9. Limits and meaning of AI art: On art, he’s agnostic: models might reach or exceed human technical skill, but he notes that people care that something is human-made. The value of human art is partly in the story and identity behind it, not just the pixels or words. Even if AI gets very good at creativity, humans will still care about human artifacts.

10. Accidental persuasion and “normie” adoption: Finally, Altman is more worried about accidental persuasion than deliberate manipulation. As models get more persuasive by accident, they might nudge opinions and behavior in ways we barely understand. He’s less worried about “normies” learning to use AI — adoption is happening anyway — and more about how these systems will quietly shape discourse and choices.

Comparing Sutskever, Nadella, and Altman

Putting the three side by side, a few contrasts:

Scaling vs research. Sutskever is the most explicit that the age of naive scaling is over and we’re entering an age of research: new architectures, new learning paradigms, better value functions. Altman, in contrast, still seems to believe in another few big rounds of scaling (GPT-5 to 6) with major payoffs, even if he acknowledges new work is needed on safety and agents. Nadella almost doesn’t talk about architectures at all; for him, the key is infra scaling and organizational adoption, not model internals.

Where they see the bottleneck. For Sutskever, the bottleneck is generalization and robustness: models don’t behave well enough in the wild. For Nadella, it’s change management: enterprises can’t adapt workflows fast enough to realize productivity gains. For Altman, it’s a mix: there’s still headroom in scaling plus a looming societal bottleneck around persuasion, governance, and norms.

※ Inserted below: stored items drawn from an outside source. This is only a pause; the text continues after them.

import Summits.CriticalPhenomena.PercolationContinuityZ3.Theses.PercShatteringRace
import Summits.CriticalPhenomena.PercolationContinuityZ3.Theorems.PercShatteringRaceFreeSusceptibilityPowerSavingUnrootedSplit
import Literature.Probability.Percolation.SharpnessDCTProofs
import Literature.Probability.LatticeModels.ThermodynamicLimit
import HarnessLib

/-!
# Crux `PercShatteringRace.FreeSusceptibilityPowerSaving` = S(1/2) (stmt-CriticalPhenomena-5786),
# line `bk-hyperscaling-tail-transfer` — bridge stub `stub_semiRootedSplit`
# (census Dc2 at `(a₁, a₂, q) = (1/4, 1/8, 2)`): `ROOT(1/4) ∧ KMAX₂(21/4) ⟹ S(1/2)`

Helper file of the line lead c3 (prover-line-stmt-CriticalPhenomena-5786-c3),
`--supports stmt-CriticalPhenomena-5786`; it proves the registered bridge stub `stub_semiRootedSplit`
of the checked skeleton `Cruxes/FreeSusceptibilityPowerSaving/Lines/bk_hyperscaling_tail_transfer.lean`
(§2b, `Sig.stub_semiRootedSplit`), concluding the crux BY NAME from its two antecedents.

Setting: critical bond percolation on `ℤ³` (`P = bondPercolation (zdGraph 3) (criticalProbI 3)`),
the free box `Λ_R = box 3 R`, the IN-BOX cluster `C_R(x)(ω) = {v ∈ Λ_R : x ↔ v inside Λ_R}`
(spelled `(box 3 R).filter fun v => ω ∈ openConnIn ↑(box 3 R) x v`), the free susceptibility
`χᶠ_R = Σ_{y ∈ Λ_R} P(0 ↔ y in Λ_R) = E|C_R(0)|`, the largest in-box cluster size
`K_max(ω) = max_{x ∈ Λ_R} |C_R(x)(ω)|` (a `Finset.sup`), the threshold `N₀ = ⌈R^{5/2}⌉₊` and the
fat event `F = {N₀ ≤ |C_R(0)|}`.

* `ROOT(1/4)` (first antecedent): `P(F) ≤ C₁ R^{-1/4}` for `R ≥ 1` — the rooted content of the crux at
  ONE threshold (truth `≈ R^{-0.45}`); open, "the crux's hard core in purest form" (census Dc2).
* `KMAX₂(21/4)` (second antecedent): `E K_max² ≤ C₂ R^{21/4}` for `R ≥ 1` (truth `≈ R^{5.05}`); open,
  the wall of stmt-CriticalPhenomena-4447 in `K_max` costume.
* Conclusion: `S(1/2) = FreeSusceptibilityPowerSaving`, `χᶠ_R ≤ C R^{5/2}`.

Proof (elementary, this file): (1) `χᶠ_R = E|C_R(0)|` (linearity; the landed sibling
`StubUnrootedSplit.sum_real_eq_integral_card` of the Dc3 file, whose measurability lemmas
`measurable_of_dependsOn` / `measurable_fun_cl` — in-box clusters depend only on the pairs of the box —
are reused here); (2) pointwise layer cake at `N₀`: `|C_R(0)| ≤ N₀ + K_max · 𝟙_F` (`|C_R(0)| ≤ K_max`
as `0 ∈ Λ_R`); (3) integrate and Cauchy–Schwarz in `L²(P)` (`integral_mul_le_Lp_mul_Lq_of_nonneg` with
`p = q = 2`, `K_max ≤ |Λ_R|` bounded and measurable): `E[K_max 𝟙_F] ≤ (E K_max²)^{1/2} P(F)^{1/2}`;
(4) arithmetic: `N₀ ≤ R^{5/2} + 1 ≤ 2 R^{5/2}` and
`(C₂ R^{21/4})^{1/2} (C₁ R^{-1/4})^{1/2} = √C₁ √C₂ R^{21/8 - 1/8} = √C₁ √C₂ R^{5/2}`, so
`C = 2 + √(C₁⁺) √(C₂⁺)` works (`Cᵢ⁺ = max Cᵢ 0`).  As a SPLIT this Dc2 is superseded by the fully
unrooted Dc3 (`stub_unrootedSplit`, landed), but it is recorded: both children are open and
engine-less.  No definitions, no notations.
-/

noncomputable section

namespace Summit.CriticalPhenomena.PercolationContinuityZ3.Theorems

open MeasureTheory Finset
open Literature.Probability.Percolation Literature.Probability.LatticeModels
open scoped Classical

namespace StubSemiRootedSplit

/-! ## Generic steps: Cauchy–Schwarz against an indicator, the integrated layer cake, the pointwise layer cake -/

/-- **Cauchy–Schwarz against an indicator**: for a measurable `0 ≤ f ≤ B` on a probability space and a
measurable event `F`, `E[f 𝟙_F] ≤ (E f²)^{1/2} P(F)^{1/2}` (Hölder with `p = q = 2`,
`integral_mul_le_Lp_mul_Lq_of_nonneg`; `𝟙_F² = 𝟙_F`). [folklore] -/
theorem integral_mul_indicator_le {Ω : Type*} [MeasurableSpace Ω] (μ : Measure Ω)
    [IsProbabilityMeasure μ] {f : Ω → ℝ} (hf : Measurable f) (hf0 : ∀ ω, 0 ≤ f ω) {B : ℝ}
    (hfB : ∀ ω, f ω ≤ B) {F : Set Ω} (hF : MeasurableSet F) :
    ∫ ω, f ω * F.indicator 1 ω ∂μ
      ≤ (∫ ω, f ω ^ 2 ∂μ) ^ ((1 : ℝ) / 2) * (μ.real F) ^ ((1 : ℝ) / 2) := by
  have hpq : (2 : ℝ).HolderConjugate 2 := Real.HolderConjugate.two_two
  have hg0 : ∀ ω, 0 ≤ F.indicator (1 : Ω → ℝ) ω :=
    fun ω => Set.indicator_nonneg (fun _ _ => zero_le_one) ω
  have hg1 : ∀ ω, F.indicator (1 : Ω → ℝ) ω ≤ 1 :=
    fun ω => Set.indicator_apply_le' (fun _ => le_rfl) (fun _ => zero_le_one)
  have hfm : MemLp f (ENNReal.ofReal 2) μ :=
    MemLp.of_bound hf.aestronglyMeasurable B
      (ae_of_all _ fun ω => by rw [Real.norm_of_nonneg (hf0 ω)]; exact hfB ω)
  have hgm : MemLp (F.indicator (1 : Ω → ℝ)) (ENNReal.ofReal 2) μ :=
    MemLp.of_bound (measurable_const.indicator hF).aestronglyMeasurable 1
      (ae_of_all _ fun ω => by rw [Real.norm_of_nonneg (hg0 ω)]; exact hg1 ω)
  have h := integral_mul_le_Lp_mul_Lq_of_nonneg hpq (ae_of_all _ hf0) (ae_of_all _ hg0) hfm hgm
  have hf2 : ∫ ω, f ω ^ (2 : ℝ) ∂μ = ∫ ω, f ω ^ 2 ∂μ := by simp_rw [Real.rpow_two]
  have hg2 : ∫ ω, F.indicator (1 : Ω → ℝ) ω ^ (2 : ℝ) ∂μ = μ.real F := by
    have h1 : ∀ ω, F.indicator (1 : Ω → ℝ) ω ^ (2 : ℝ) = F.indicator 1 ω := fun ω => by
      rw [Real.rpow_two]
      by_cases hω : ω ∈ F
      · rw [Set.indicator_of_mem hω, Pi.one_apply, one_pow]
      · rw [Set.indicator_of_notMem hω]; norm_num
    simp_rw [h1]
    exact integral_indicator_one hF
  rw [hf2, hg2] at h
  simpa only [one_div] using h

/-- **Layer cake + Cauchy–Schwarz, integrated**: on a probability space, if `0 ≤ c ≤ N + f 𝟙_F` pointwise
with `f` measurable, `0 ≤ f ≤ B`, and `F` measurable, then `E c ≤ N + (E f²)^{1/2} P(F)^{1/2}`
(`c` need not be known integrable: `integral_mono_of_nonneg`). [folklore] -/
theorem integral_le_of_le_add_mul_indicator {Ω : Type*} [MeasurableSpace Ω] (μ : Measure Ω)
    [IsProbabilityMeasure μ] {c f : Ω → ℝ} (hc0 : ∀ ω, 0 ≤ c ω) (hf : Measurable f)
    (hf0 : ∀ ω, 0 ≤ f ω) {B : ℝ} (hfB : ∀ ω, f ω ≤ B) {F : Set Ω} (hF : MeasurableSet F) (N : ℝ)
    (hle : ∀ ω, c ω ≤ N + f ω * F.indicator 1 ω) :
    ∫ ω, c ω ∂μ ≤ N + (∫ ω, f ω ^ 2 ∂μ) ^ ((1 : ℝ) / 2) * (μ.real F) ^ ((1 : ℝ) / 2) := by
  have hprod_meas : Measurable fun ω => f ω * F.indicator 1 ω :=
    hf.mul (measurable_const.indicator hF)
  have hprod_bd : ∀ ω, ‖f ω * F.indicator (1 : Ω → ℝ) ω‖ ≤ B := fun ω => by
    have hg0 : 0 ≤ F.indicator (1 : Ω → ℝ) ω := Set.indicator_nonneg (fun _ _ => zero_le_one) ω
    have hg1 : F.indicator (1 : Ω → ℝ) ω ≤ 1 :=
      Set.indicator_apply_le' (fun _ => le_rfl) (fun _ => zero_le_one)
    rw [Real.norm_of_nonneg (mul_nonneg (hf0 ω) hg0)]
    calc f ω * F.indicator 1 ω ≤ f ω * 1 := mul_le_mul_of_nonneg_left hg1 (hf0 ω)
      _ ≤ B := by rw [mul_one]; exact hfB ω
  have hint : Integrable (fun ω => f ω * F.indicator 1 ω) μ :=
    Integrable.of_bound hprod_meas.aestronglyMeasurable B (ae_of_all _ hprod_bd)
  have hint' : Integrable (fun ω => N + f ω * F.indicator 1 ω) μ := (integrable_const N).add hint
  calc ∫ ω, c ω ∂μ ≤ ∫ ω, N + f ω * F.indicator 1 ω ∂μ :=
        integral_mono_of_nonneg (ae_of_all _ hc0) hint' (ae_of_all _ hle)
    _ = N + ∫ ω, f ω * F.indicator 1 ω ∂μ := by
        rw [integral_add (integrable_const N) hint, integral_const, probReal_univ, one_smul]
    _ ≤ N + (∫ ω, f ω ^ 2 ∂μ) ^ ((1 : ℝ) / 2) * (μ.real F) ^ ((1 : ℝ) / 2) := by
        gcongr
        exact integral_mul_indicator_le μ hf hf0 hfB hF

/-- **Pointwise layer cake at one threshold**: for sizes `g x ω ∈ ℕ` indexed by a finite set of roots
`Λ ∋ u`, `g u ω ≤ N + (max_{x ∈ Λ} g x ω) · 𝟙[N ≤ g u ω]` (below the threshold trivially; above it
`g u ω ≤ max`, `Finset.le_sup`). [folklore] -/
theorem cast_le_add_sup_mul_indicator {Ω α : Type*} (Λ : Finset α) (g : α → Ω → ℕ) {u : α}
    (hu : u ∈ Λ) (N : ℕ) (ω : Ω) :
    (g u ω : ℝ) ≤ N + ((Λ.sup fun x => g x ω : ℕ) : ℝ) * {ω' | N ≤ g u ω'}.indicator 1 ω := by
  by_cases h : N ≤ g u ω
  · have hmem : ω ∈ {ω' | N ≤ g u ω'} := h
    rw [Set.indicator_of_mem hmem, Pi.one_apply, mul_one]
    have hle : g u ω ≤ Λ.sup fun x => g x ω := Finset.le_sup (f := fun x => g x ω) hu
    have hle' : (g u ω : ℝ) ≤ ((Λ.sup fun x => g x ω : ℕ) : ℝ) := by exact_mod_cast hle
    have hN0 : (0 : ℝ) ≤ N := Nat.cast_nonneg N
    linarith
  · have hnot : ω ∉ {ω' | N ≤ g u ω'} := h
    rw [Set.indicator_of_notMem hnot, mul_zero, add_zero]
    exact_mod_cast (not_le.1 h).le

/-! ## The exponent arithmetic of Dc2: `⌈R^{5/2}⌉ + (C₂ R^{21/4})^{1/2} (C₁ R^{-1/4})^{1/2} ≤ C R^{5/2}` -/

/-- **Exchange rate of the semi-rooted split** at `(a₁, a₂, q) = (1/4, 1/8, 2)`: if `0 ≤ P ≤ C₁ R^{-1/4}` and
`0 ≤ I ≤ C₂ R^{21/4}` (`R ≥ 1`), then `⌈R^{5/2}⌉₊ + I^{1/2} P^{1/2} ≤ (2 + √(C₁⁺) √(C₂⁺)) R^{5/2}`
(`21/8 - 1/8 = 5/2`, `⌈R^{5/2}⌉₊ ≤ R^{5/2} + 1 ≤ 2 R^{5/2}`). [folklore] -/
theorem ceil_add_sqrt_mul_sqrt_le {R : ℕ} (hR : 1 ≤ R) {C₁ C₂ P I : ℝ} (hP0 : 0 ≤ P) (hI0 : 0 ≤ I)
    (hP : P ≤ C₁ * (R : ℝ) ^ (-(1 : ℝ) / 4)) (hI : I ≤ C₂ * (R : ℝ) ^ ((21 : ℝ) / 4)) :
    (⌈(R : ℝ) ^ ((5 : ℝ) / 2)⌉₊ : ℝ) + I ^ ((1 : ℝ) / 2) * P ^ ((1 : ℝ) / 2) ≤
      (2 + (max C₁ 0) ^ ((1 : ℝ) / 2) * (max C₂ 0) ^ ((1 : ℝ) / 2)) * (R : ℝ) ^ ((5 : ℝ) / 2) := by
  have hR1 : (1 : ℝ) ≤ R := by exact_mod_cast hR
  have hR0 : (0 : ℝ) < R := by linarith
  set ρ : ℝ := (R : ℝ) ^ ((5 : ℝ) / 2) with hρ
  have hρ1 : 1 ≤ ρ := Real.one_le_rpow hR1 (by norm_num)
  have hN : (⌈ρ⌉₊ : ℝ) ≤ 2 * ρ := by
    have := (Nat.ceil_lt_add_one (by linarith : (0 : ℝ) ≤ ρ)).le
    linarith
  have hr1 : 0 ≤ (R : ℝ) ^ (-(1 : ℝ) / 4) := Real.rpow_nonneg hR0.le _
  have hr2 : 0 ≤ (R : ℝ) ^ ((21 : ℝ) / 4) := Real.rpow_nonneg hR0.le _
  have hP' : P ≤ max C₁ 0 * (R : ℝ) ^ (-(1 : ℝ) / 4) :=
    hP.trans (mul_le_mul_of_nonneg_right (le_max_left _ _) hr1)
  have hI' : I ≤ max C₂ 0 * (R : ℝ) ^ ((21 : ℝ) / 4) :=
    hI.trans (mul_le_mul_of_nonneg_right (le_max_left _ _) hr2)
  have hc1 : 0 ≤ max C₁ 0 := le_max_right _ _
  have hc2 : 0 ≤ max C₂ 0 := le_max_right _ _
  have hP'' : P ^ ((1 : ℝ) / 2) ≤ (max C₁ 0) ^ ((1 : ℝ) / 2) * (R : ℝ) ^ (-(1 : ℝ) / 8) := by
    calc P ^ ((1 : ℝ) / 2) ≤ (max C₁ 0 * (R : ℝ) ^ (-(1 : ℝ) / 4)) ^ ((1 : ℝ) / 2) :=
          Real.rpow_le_rpow hP0 hP' (by norm_num)
      _ = (max C₁ 0) ^ ((1 : ℝ) / 2) * ((R : ℝ) ^ (-(1 : ℝ) / 4)) ^ ((1 : ℝ) / 2) :=
          Real.mul_rpow hc1 hr1
      _ = (max C₁ 0) ^ ((1 : ℝ) / 2) * (R : ℝ) ^ (-(1 : ℝ) / 8) := by
          rw [← Real.rpow_mul hR0.le]; norm_num
  have hI'' : I ^ ((1 : ℝ) / 2) ≤ (max C₂ 0) ^ ((1 : ℝ) / 2) * (R : ℝ) ^ ((21 : ℝ) / 8) := by
    calc I ^ ((1 : ℝ) / 2) ≤ (max C₂ 0 * (R : ℝ) ^ ((21 : ℝ) / 4)) ^ ((1 : ℝ) / 2) :=
          Real.rpow_le_rpow hI0 hI' (by norm_num)
      _ = (max C₂ 0) ^ ((1 : ℝ) / 2) * ((R : ℝ) ^ ((21 : ℝ) / 4)) ^ ((1 : ℝ) / 2) :=
          Real.mul_rpow hc2 hr2
      _ = (max C₂ 0) ^ ((1 : ℝ) / 2) * (R : ℝ) ^ ((21 : ℝ) / 8) := by
          rw [← Real.rpow_mul hR0.le]; norm_num
  have hprod : I ^ ((1 : ℝ) / 2) * P ^ ((1 : ℝ) / 2) ≤
      (max C₁ 0) ^ ((1 : ℝ) / 2) * (max C₂ 0) ^ ((1 : ℝ) / 2) * ρ := by
    calc I ^ ((1 : ℝ) / 2) * P ^ ((1 : ℝ) / 2)
        ≤ ((max C₂ 0) ^ ((1 : ℝ) / 2) * (R : ℝ) ^ ((21 : ℝ) / 8)) *
            ((max C₁ 0) ^ ((1 : ℝ) / 2) * (R : ℝ) ^ (-(1 : ℝ) / 8)) :=
          mul_le_mul hI'' hP'' (Real.rpow_nonneg hP0 _) (by positivity)
      _ = (max C₁ 0) ^ ((1 : ℝ) / 2) * (max C₂ 0) ^ ((1 : ℝ) / 2) *
            ((R : ℝ) ^ ((21 : ℝ) / 8) * (R : ℝ) ^ (-(1 : ℝ) / 8)) := by ring
      _ = (max C₁ 0) ^ ((1 : ℝ) / 2) * (max C₂ 0) ^ ((1 : ℝ) / 2) * ρ := by
          rw [← Real.rpow_add hR0, hρ]; norm_num
  have hcc : 0 ≤ (max C₁ 0) ^ ((1 : ℝ) / 2) * (max C₂ 0) ^ ((1 : ℝ) / 2) := by positivity
  nlinarith [hN, hprod, hcc, hρ1]

/-! ## The semi-rooted bound on `χᶠ_R = E|C_R(0)|` (in-box clusters spelled out, as in the registered signature) -/

open StubUnrootedSplit in
/-- `ω ↦ |C_R(x)(ω)|` is measurable: it depends only on the pairs of the box
(`StubUnrootedSplit.measurable_of_dependsOn`, `cl_eq_of_inter_eq`). [folklore] -/
theorem measurable_card_cl (R : ℕ) (x : Site 3) :
    Measurable fun ω : BondConfig (Site 3) =>
      #((box 3 R).filter fun v => ω ∈ openConnIn (↑(box 3 R) : Set (Site 3)) x v) :=
  measurable_of_dependsOn ((box 3 R).sym2) fun ω ω' hω => by simp only [cl_eq_of_inter_eq hω]

open StubUnrootedSplit in
/-- **The semi-rooted bound** (steps (1)–(3) of the file docstring): for every threshold `N`,
`χᶠ_R = Σ_{y ∈ Λ_R} P_{p_c}(0 ↔ y in Λ_R) ≤ N + (E K_max²)^{1/2} · P(N ≤ |C_R(0)|)^{1/2}`. [folklore] -/
theorem sum_real_openConnIn_le (R N : ℕ) :
    ∑ y ∈ box 3 R, (bondPercolation (zdGraph 3) (criticalProbI 3)).real (openConnIn ↑(box 3 R) 0 y) ≤
      N + (∫ ω, (((box 3 R).sup fun x =>
              #((box 3 R).filter fun v => ω ∈ openConnIn (↑(box 3 R) : Set (Site 3)) x v) : ℕ) : ℝ) ^ 2
              ∂(bondPercolation (zdGraph 3) (criticalProbI 3))) ^ ((1 : ℝ) / 2) *
          ((bondPercolation (zdGraph 3) (criticalProbI 3)).real
              {ω | N ≤ #((box 3 R).filter fun v =>
                ω ∈ openConnIn (↑(box 3 R) : Set (Site 3)) 0 v)}) ^ ((1 : ℝ) / 2) := by
  rw [sum_real_eq_integral_card R 0]
  exact integral_le_of_le_add_mul_indicator (bondPercolation (zdGraph 3) (criticalProbI 3))
    (c := fun ω => (#((box 3 R).filter fun v => ω ∈ openConnIn (↑(box 3 R) : Set (Site 3)) 0 v) : ℝ))
    (f := fun ω => (((box 3 R).sup fun x =>
      #((box 3 R).filter fun v => ω ∈ openConnIn (↑(box 3 R) : Set (Site 3)) x v) : ℕ) : ℝ))
    (fun ω => Nat.cast_nonneg _) (measurable_fun_cl R fun c => (box 3 R).sup fun x => #(c x))
    (fun ω => Nat.cast_nonneg _) (B := ((box 3 R).card : ℝ)) (fun ω => Nat.cast_le.2 (kmax_le_card R ω))
    (measurableSet_le measurable_const (measurable_card_cl R 0)) (N : ℝ)
    (cast_le_add_sup_mul_indicator (box 3 R)
      (fun x ω => #((box 3 R).filter fun v => ω ∈ openConnIn (↑(box 3 R) : Set (Site 3)) x v))
      (zero_mem_box 3 R) N)

end StubSemiRootedSplit

open StubSemiRootedSplit in
/-- **Bridge stub `stub_semiRootedSplit` (census Dc2 at `(a₁, a₂, q) = (1/4, 1/8, 2)`):
`ROOT(1/4) ∧ KMAX₂(21/4) ⟹ S(1/2)`.**  If `P_{p_c}(⌈R^{5/2}⌉ ≤ |C_R(0)|) ≤ C₁ R^{-1/4}` (ROOT) and
`E_{p_c} K_max(Λ_R)² ≤ C₂ R^{21/4}` (KMAX₂, `K_max(Λ_R) = max_{x ∈ Λ_R} |C_R(x)|`, in-box clusters of
`Λ_R = box 3 R`) for all `R ≥ 1`, then the crux `PercShatteringRace.FreeSusceptibilityPowerSaving` = S(1/2):
`Σ_{y ∈ Λ_R} P_{p_c}(0 ↔ y in Λ_R) ≤ C R^{5/2}`, with `C = 2 + √(C₁⁺) √(C₂⁺)`.  Proof: `χᶠ_R = E|C_R(0)| ≤
N₀ + E[K_max 𝟙_F] ≤ N₀ + (E K_max²)^{1/2} P(F)^{1/2}` (`N₀ = ⌈R^{5/2}⌉₊`, `F = {N₀ ≤ |C_R(0)|}`,
Cauchy–Schwarz), then `N₀ ≤ 2 R^{5/2}` and `21/8 - 1/8 = 5/2`.  Both antecedents are OPEN (census: ROOT is
the crux's hard core at one threshold; KMAX₂ is stmt-4447's wall in `K_max` costume). [folklore] -/
theorem stub_semiRootedSplit : (∃ C : ℝ, ∀ R : ℕ, 1 ≤ R → (bondPercolation (zdGraph 3) (criticalProbI 3)).real {ω | ⌈(R : ℝ) ^ ((5 : ℝ) / 2)⌉₊ ≤ ((box 3 R).filter fun v => ω ∈ openConnIn ↑(box 3 R) 0 v).card} ≤ C * (R : ℝ) ^ (-(1 : ℝ) / 4)) → (∃ C : ℝ, ∀ R : ℕ, 1 ≤ R → ∫ ω, (((box 3 R).sup fun x => ((box 3 R).filter fun v => ω ∈ openConnIn ↑(box 3 R) x v).card : ℕ) : ℝ) ^ 2 ∂(bondPercolation (zdGraph 3) (criticalProbI 3)) ≤ C * (R : ℝ) ^ ((21 : ℝ) / 4)) → Summit.CriticalPhenomena.PercolationContinuityZ3.Theses.PercShatteringRace.FreeSusceptibilityPowerSaving := by
  rintro ⟨C₁, hC₁⟩ ⟨C₂, hC₂⟩
  refine ⟨2 + (max C₁ 0) ^ ((1 : ℝ) / 2) * (max C₂ 0) ^ ((1 : ℝ) / 2), fun R hR => ?_⟩
  exact (sum_real_openConnIn_le R ⌈(R : ℝ) ^ ((5 : ℝ) / 2)⌉₊).trans
    (ceil_add_sqrt_mul_sqrt_le hR measureReal_nonneg (integral_nonneg fun ω => sq_nonneg _)
      (hC₁ R hR) (hC₂ R hR))

end Summit.CriticalPhenomena.PercolationContinuityZ3.Theorems

end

How narrow or broad the bet is. SSI is a narrow, research-concentrated bet. Microsoft is doing the opposite: a broad portfolio spanning infra → tools → apps → devices. OpenAI sits between them: it’s narrower than Microsoft but much more of a platform/product company than SSI, with a strong focus on agents and end-user experiences.

View of AI’s role in organizations. Nadella: AI as a cognitive amplifier embedded everywhere, humans still clearly in charge. Altman: AI as a potential organizational operator, maybe even an AI CEO, in the not-too-distant future. Sutskever: mostly focused on capability and safety; you get less concrete talk about who is CEO and more about whether the system is aligned and general.

Attitude to hype vs limitations. All three are bullish, but their emphasis differs. Sutskever talks a lot about limitations and brittleness. Nadella talks about economic upside and adoption. Altman talks about future capability jumps (GPT-6) and societal risk (persuasion, governance). If you want a reality check on current models, read Sutskever. If you want a macro/infra view, read Nadella. If you want a “frontier lab CEO” view, read Altman.

Conclusion

If you’re building products or platforms around AI, what should you take away from these three?

  • From Sutskever: don’t assume the current stack (transformers + web pre-training + RLHF) will carry us all the way. Expect new architectures and learning paradigms, and don’t trust benchmarks too much. Design systems that are robust to the fact that models don’t generalize like humans yet.

  • From Nadella: AI is an economic and infra story as much as a research story. The biggest wins may come from unglamorous work: rewiring workflows, doing change management, and plumbing AI through boring enterprise systems. If you’re in a large org, this is probably your main playground.

  • From Altman: be ready for agents and automation to eat more of the coordination layer of work, not just the content layer. Also, take seriously the idea that AI systems will participate directly in decision-making and governance — and that trust and persuasion are as important as raw capability.

Scaling isn’t dead yet, research is becoming more important again, infra spend is exploding, and nobody really knows how AI-run or AI-amplified organizations will settle. That’s uncomfortable if you’re looking for a clean playbook, but it’s also exactly what makes this an interesting time to be building things. My own take is: we’re still in a transitional era, but executives at companies have to start thinking about how to incorporate AI agents into their future plans!